A chief difficulty in analyzing 3’ UTR usage is that most UTR
variants are not cataloged in standard transcript annotations, limiting
the utility of standard transcript-level quantification based on
reference transcripts. diffUTR
leverages the differential
exon usage methods for differential 3’ UTR analysis using alternative
poly-adenylation site databases to create additional UTR bins (Figure
1B).
Install the package with:
if (!requireNamespace("BiocManager", quietly = TRUE))

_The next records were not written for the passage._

/-!
# R-J census, row Y-21ℓ — the REALISING countermodel over a base field CONTAINING `√−1`: `F = ℚ(ζ₂₈)`, `j_E := 3^{−10}`,
# `S := V(F)₃`, `l := 5` (the prime `7`: ONE place of `F`, `e = 6`, `f = 2`)

Proof-only record file of the abc-iut cell, branch E → R-J «Joshi Y-discharge census» (D-0079; rung LADDER-ABC:A2.RESCUE.J; seat
abc-iut-E-t59, gen 9; part V, the second inhabitant of part III `TestATS4LowerBoundGenuineRealising.statement_and_not_cor91111_of_realising`,
after part IV's `ℚ(ζ₅)` (p473715), which LACKS `√−1`). **No side is taken** on [IUTchIII] Cor. 3.12 / [IUTchIV] Thm 1.10, on [J-III]
Cor 9.11.1.1 (unrefereed arXiv preprint) or on any author; typed ≠ proved ≠ endorsed; instantiated ≠ endorsed; no definition, no `Prop` fact.

[IUTchI] Def. 3.1 (a) asks `√−1 ∈ F` of the base field of an initial Θ-datum; at such fields every place over `2` is ramified, but the
quantitative gain at the `2`-packets alone (`≤ (3/2)·log 2` per unit of weight at `ℓ⋆ = 2`) never covers the realising gap `(3/2)·m_q·log p`
of an odd bad prime. THIS FILE uses a prime TOTALLY RAMIFIED OVER `ℚ(√−1)` instead:
**`exists_pilotData_cyclotomicField_twentyEight_realising_hypotheses`** — over `F = ℚ(ζ₂₈) = ℚ(√−1, ζ₇)` (Mathlib's `CyclotomicField 28 ℚ`;
`[F:ℚ] = 12`; `√−1 = ζ₂₈⁷ ∈ F`; the prime `7 = 7¹·(28/4)`-part has `e = 6`, `f = ord(7 mod 4) = 2`, hence — fundamental identity
`g·e·f = 12` — exactly ONE place `v₀`, of weight `1`: Mathlib `IsCyclotomicExtension.Rat.ramificationIdx_eq` / `inertiaDegIn_eq` /
`Ideal.ncard_primesOver_mul_ramificationIdxIn_mul_inertiaDegIn`; `3 ∤ 28` is UNRAMIFIED: `ramificationIdx_eq_of_not_dvd` +
`NumberField.not_dvd_discr_iff_forall_liesOver`, so `3 ∤ disc F`) the pilot datum `j_E := 3^{−10}`, `S := V(F)₃` (bad mass one;
`ord_v(q_v) = 10·e_v = 2·l·e_v·1`), `l := 5`, with `U = {3}`, `m_q(3) = 1`, `p₀ = 7` meets EVERY hypothesis of part III AND `√−1 ∈ F`; the window
inequality is `(3/2)·log 3 ≤ (5/6)·(3/2)·log 7 = (5/4)·log 7`, i.e. `3⁶ = 729 ≤ 7⁵ = 16807`.
**`exists_realising_statement_and_not_cor91111_cyclotomicField_twentyEight`** — assembled: over `F = ℚ(ζ₂₈) ∋ √−1` there are a pilot
datum and a set `s` of rational places such that for EVERY Thm-3.11 context realising pilot ideles EXIST and for ALL of them OUR typed
[IUTchIII] Cor. 3.12 Statement HOLDS while [J-III] Cor 9.11.1.1 read through the dictionary FAILS for every reading datum. So the converse
of Y-21ℓ is REFUTED on print's normalisation over a base field with `√−1` (gap `(3/2)·log 3 ≈ 1.648` in a window of length
`≥ (5/4)·log 7 ≈ 2.432`). HONEST SCOPE as in parts I–IV ((Ind2) as typed at the real setting; sharp (Ind3) reading; trivial archimedean
container; the Statement holds BY (Ind1)/(Ind2)-INFLATION of the unit boxes at the `7`-packets, «saying nothing about print's intended
content»); a PilotData-level inhabitant only (no elliptic curve `E` with `F = F_mod(E[l])…`, no `K = F(E[l])`; [IUTchIV] Thm 1.10's further
side conditions on `(F, l, E)` are not typed); vs S: S-BYPASSED (p447958). [claim: Joshi2024ATS3, status: disputed] [claim: Mochizuki2012,
status: disputed] [cite: Mochizuki2012, IUTchI Def. 3.1 (a) p. 61] [cite: DupuyHilado2025, §3.3] [cite: NeukirchANT1999, Ch. I (10.3), Ch. II Prop. (6.8)].
Standard axioms.
-/

noncomputable section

install.packages("BiocManager")
BiocManager::install("diffUTR")
We load diffUTR as well as the SummarizedExperiment package on which it depends:
## Warning: multiple methods tables found for 'union'
## Warning: multiple methods tables found for 'intersect'
## Warning: multiple methods tables found for 'setdiff'
Prior to using diffUTR
you will need a gene annotation.
This can either be provided as a gtf
file (with relatively
standard formatting), or as an ensembldb
object. For example, an EnsDb
object for the latest mouse
annotation can be fetched as follows:
library(AnnotationHub)
ah <- AnnotationHub()
# obtain the identifier of the latest mouse ensembl annotation:
ahid <- rev(query(ah, c("EnsDb", "Mus musculus"))$ah_id)[1]
ensdb <- ah[[ahid]]
This ensdb
object could then be directly passed to the
prepareBins
function (see below).
For the purpose of this vignette, we will use a reduced annotation containing only 100 mouse genes:
## GRanges object with 6 ranges and 6 metadata columns:
## seqnames ranges strand | gene_name type
## <Rle> <IRanges> <Rle> | <factor> <factor>
## ENSMUSE00000751848 1 36307733-36307836 + | Arid5a exon
## ENSMUSG00000037447 1 36307733-36324029 + | Arid5a gene
## ENSMUSE00001245300 1 36307754-36307836 + | Arid5a exon
## ENSMUSE00001257314 1 36307754-36307836 + | Arid5a exon
## ENSMUSE00001257314 1 36307754-36307836 + | Arid5a exon
## ENSMUSE00001257314 1 36307754-36307836 + | Arid5a exon
## gene_biotype tx_biotype tx
## <factor> <factor> <character>
## ENSMUSE00000751848 protein_coding protein_coding ENSMUST00000126413
## ENSMUSG00000037447 NA NA <NA>
## ENSMUSE00001245300 protein_coding protein_coding ENSMUST00000142319
## ENSMUSE00001257314 protein_coding retained_intron ENSMUST00000150747
## ENSMUSE00001257314 protein_coding processed_transcript ENSMUST00000145179
## ENSMUSE00001257314 protein_coding retained_intron ENSMUST00000124280
## gene
## <factor>
## ENSMUSE00000751848 ENSMUSG00000037447
## ENSMUSG00000037447 ENSMUSG00000037447
## ENSMUSE00001245300 ENSMUSG00000037447
## ENSMUSE00001257314 ENSMUSG00000037447
## ENSMUSE00001257314 ENSMUSG00000037447
## ENSMUSE00001257314 ENSMUSG00000037447
## -------
## seqinfo: 118 sequences from GRCm38 genome
Because exons partially overlap, they must be disjoined in
non-overlapping bins for the purpose of analysis. This is handled by the
prepareBins
function:
# If you know that your data will be stranded, use
# bins <- prepareBins(g, stranded=TRUE)
# Otherwise use
bins <- prepareBins(g)
## Preparing annotation
## Merging and disjoining bins
Counting reads (or fragments) overlapping bins is done using the
countFeatures
function, with a vector of paths to
bam
files as input. Under the hood, this calls the
featureCounts
function of the Rsubread
package, so any argument of that function can be passed to
countFeatures
. For example:
bamfiles <- c("path/to/sample1.bam", "path/to/sample2.bam", ...)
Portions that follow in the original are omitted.